▸ **ABOUT THIS EXERCISE**: Copy exactly the stretch of data below from the line with "the constants chosen" through the line with "statement-level skeleton of", including both of those lines.

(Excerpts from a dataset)
* * * * * * * * *

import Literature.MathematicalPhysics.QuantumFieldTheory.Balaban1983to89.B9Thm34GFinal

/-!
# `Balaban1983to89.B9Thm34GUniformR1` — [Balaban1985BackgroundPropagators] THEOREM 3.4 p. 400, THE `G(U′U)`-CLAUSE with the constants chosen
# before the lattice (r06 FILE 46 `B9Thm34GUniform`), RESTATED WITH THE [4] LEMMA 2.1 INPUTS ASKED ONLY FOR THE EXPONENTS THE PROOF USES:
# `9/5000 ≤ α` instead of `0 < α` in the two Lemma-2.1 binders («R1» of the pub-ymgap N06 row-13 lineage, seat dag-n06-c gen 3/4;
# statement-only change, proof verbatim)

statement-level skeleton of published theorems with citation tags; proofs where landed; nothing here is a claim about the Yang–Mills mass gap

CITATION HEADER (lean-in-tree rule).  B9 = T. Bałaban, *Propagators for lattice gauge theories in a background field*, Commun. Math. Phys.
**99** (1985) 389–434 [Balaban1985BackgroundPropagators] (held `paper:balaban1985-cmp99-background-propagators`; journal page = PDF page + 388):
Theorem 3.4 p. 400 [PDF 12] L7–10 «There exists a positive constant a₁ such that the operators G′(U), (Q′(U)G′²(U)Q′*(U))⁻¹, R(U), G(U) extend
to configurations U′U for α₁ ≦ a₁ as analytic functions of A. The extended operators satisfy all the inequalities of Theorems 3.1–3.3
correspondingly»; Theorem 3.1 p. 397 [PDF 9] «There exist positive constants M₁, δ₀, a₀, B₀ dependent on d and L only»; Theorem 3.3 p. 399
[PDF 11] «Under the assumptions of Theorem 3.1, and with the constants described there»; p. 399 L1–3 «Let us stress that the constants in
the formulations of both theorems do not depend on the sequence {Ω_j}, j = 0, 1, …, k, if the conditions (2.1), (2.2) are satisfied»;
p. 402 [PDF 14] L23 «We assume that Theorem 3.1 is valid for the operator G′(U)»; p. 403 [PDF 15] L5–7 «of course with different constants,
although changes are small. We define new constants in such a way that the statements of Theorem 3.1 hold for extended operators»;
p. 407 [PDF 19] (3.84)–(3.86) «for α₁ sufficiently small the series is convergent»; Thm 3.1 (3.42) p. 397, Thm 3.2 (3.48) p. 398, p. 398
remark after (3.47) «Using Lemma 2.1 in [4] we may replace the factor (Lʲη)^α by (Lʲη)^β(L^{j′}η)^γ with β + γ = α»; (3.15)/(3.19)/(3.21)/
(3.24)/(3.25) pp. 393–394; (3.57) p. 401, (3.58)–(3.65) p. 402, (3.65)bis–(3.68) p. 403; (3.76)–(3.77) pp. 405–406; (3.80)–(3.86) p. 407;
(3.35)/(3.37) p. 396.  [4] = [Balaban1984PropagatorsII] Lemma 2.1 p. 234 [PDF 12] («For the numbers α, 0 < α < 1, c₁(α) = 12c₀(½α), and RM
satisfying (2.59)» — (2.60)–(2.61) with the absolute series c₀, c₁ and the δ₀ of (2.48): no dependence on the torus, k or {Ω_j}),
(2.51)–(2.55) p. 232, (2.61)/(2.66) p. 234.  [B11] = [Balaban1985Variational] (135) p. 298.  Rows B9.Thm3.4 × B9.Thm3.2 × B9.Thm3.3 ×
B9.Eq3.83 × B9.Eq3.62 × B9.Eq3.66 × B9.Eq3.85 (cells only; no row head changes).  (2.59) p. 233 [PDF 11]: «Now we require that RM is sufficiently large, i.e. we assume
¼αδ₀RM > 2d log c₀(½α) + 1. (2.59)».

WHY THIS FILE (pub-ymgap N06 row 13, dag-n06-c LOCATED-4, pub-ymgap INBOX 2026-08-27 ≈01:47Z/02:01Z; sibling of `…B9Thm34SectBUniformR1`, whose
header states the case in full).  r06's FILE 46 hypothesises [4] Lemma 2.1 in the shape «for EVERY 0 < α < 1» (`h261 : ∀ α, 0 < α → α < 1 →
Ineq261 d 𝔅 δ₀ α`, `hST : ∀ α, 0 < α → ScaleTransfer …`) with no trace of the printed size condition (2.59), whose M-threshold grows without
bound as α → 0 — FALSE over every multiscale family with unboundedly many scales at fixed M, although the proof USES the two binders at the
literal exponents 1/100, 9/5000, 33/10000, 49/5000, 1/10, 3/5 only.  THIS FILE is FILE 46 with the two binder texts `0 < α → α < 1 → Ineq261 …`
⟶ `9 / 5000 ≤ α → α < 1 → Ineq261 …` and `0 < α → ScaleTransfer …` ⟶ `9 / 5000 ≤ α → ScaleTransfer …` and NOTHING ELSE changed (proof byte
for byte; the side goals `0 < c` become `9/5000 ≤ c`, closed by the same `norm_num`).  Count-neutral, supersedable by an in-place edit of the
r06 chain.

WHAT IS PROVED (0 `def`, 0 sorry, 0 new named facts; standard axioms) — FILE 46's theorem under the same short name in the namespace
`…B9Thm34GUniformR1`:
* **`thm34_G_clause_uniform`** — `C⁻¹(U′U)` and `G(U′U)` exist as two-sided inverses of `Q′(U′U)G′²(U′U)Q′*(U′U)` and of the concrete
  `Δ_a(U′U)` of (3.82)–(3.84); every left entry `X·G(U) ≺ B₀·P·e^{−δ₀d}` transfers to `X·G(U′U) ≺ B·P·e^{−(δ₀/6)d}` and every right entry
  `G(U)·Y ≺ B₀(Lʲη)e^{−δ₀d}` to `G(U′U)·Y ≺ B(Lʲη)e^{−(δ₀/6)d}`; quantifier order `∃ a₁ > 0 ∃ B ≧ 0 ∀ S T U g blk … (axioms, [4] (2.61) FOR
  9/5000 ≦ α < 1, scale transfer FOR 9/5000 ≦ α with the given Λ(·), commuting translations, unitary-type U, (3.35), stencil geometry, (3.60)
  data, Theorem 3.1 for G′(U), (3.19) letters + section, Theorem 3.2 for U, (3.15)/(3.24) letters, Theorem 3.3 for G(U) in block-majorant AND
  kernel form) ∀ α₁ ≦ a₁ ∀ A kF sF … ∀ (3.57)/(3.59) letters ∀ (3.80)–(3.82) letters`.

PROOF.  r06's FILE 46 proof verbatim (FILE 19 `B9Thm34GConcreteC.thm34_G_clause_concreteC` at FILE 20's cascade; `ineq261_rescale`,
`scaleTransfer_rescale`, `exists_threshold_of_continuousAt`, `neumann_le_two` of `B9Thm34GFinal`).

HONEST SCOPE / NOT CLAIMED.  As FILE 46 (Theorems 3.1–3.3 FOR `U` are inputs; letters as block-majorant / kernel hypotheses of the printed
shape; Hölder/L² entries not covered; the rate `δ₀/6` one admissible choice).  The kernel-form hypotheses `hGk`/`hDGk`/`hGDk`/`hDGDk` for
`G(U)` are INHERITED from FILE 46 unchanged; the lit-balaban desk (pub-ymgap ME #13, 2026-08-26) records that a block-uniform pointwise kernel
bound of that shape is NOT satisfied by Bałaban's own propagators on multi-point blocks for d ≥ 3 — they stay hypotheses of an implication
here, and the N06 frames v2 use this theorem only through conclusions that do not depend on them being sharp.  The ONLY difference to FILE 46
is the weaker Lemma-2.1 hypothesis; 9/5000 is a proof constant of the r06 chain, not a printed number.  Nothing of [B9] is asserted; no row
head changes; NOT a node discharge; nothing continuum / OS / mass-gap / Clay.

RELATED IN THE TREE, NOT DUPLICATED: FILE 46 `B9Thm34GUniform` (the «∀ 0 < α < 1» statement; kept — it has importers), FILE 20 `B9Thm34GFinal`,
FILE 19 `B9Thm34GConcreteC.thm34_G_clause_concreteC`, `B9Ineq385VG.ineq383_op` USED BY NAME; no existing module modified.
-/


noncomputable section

* * * * * * * * *

▸ **ANSWER SPACE**:
# `Balaban1983to89.B9Thm34GUniformR1` — [Balaban1985BackgroundPropagators] THEOREM 3.4 p. 400, THE `G(U′U)`-CLAUSE with the constants chosen
# before the lattice (r06 FILE 46 `B9Thm34GUniform`), RESTATED WITH THE [4] LEMMA 2.1 INPUTS ASKED ONLY FOR THE EXPONENTS THE PROOF USES:
# `9/5000 ≤ α` instead of `0 < α` in the two Lemma-2.1 binders («R1» of the pub-ymgap N06 row-13 lineage, seat dag-n06-c gen 3/4;
# statement-only change, proof verbatim)

statement-level skeleton of published theorems with citation tags; proofs where landed; nothing here is a claim about the Yang–Mills mass gap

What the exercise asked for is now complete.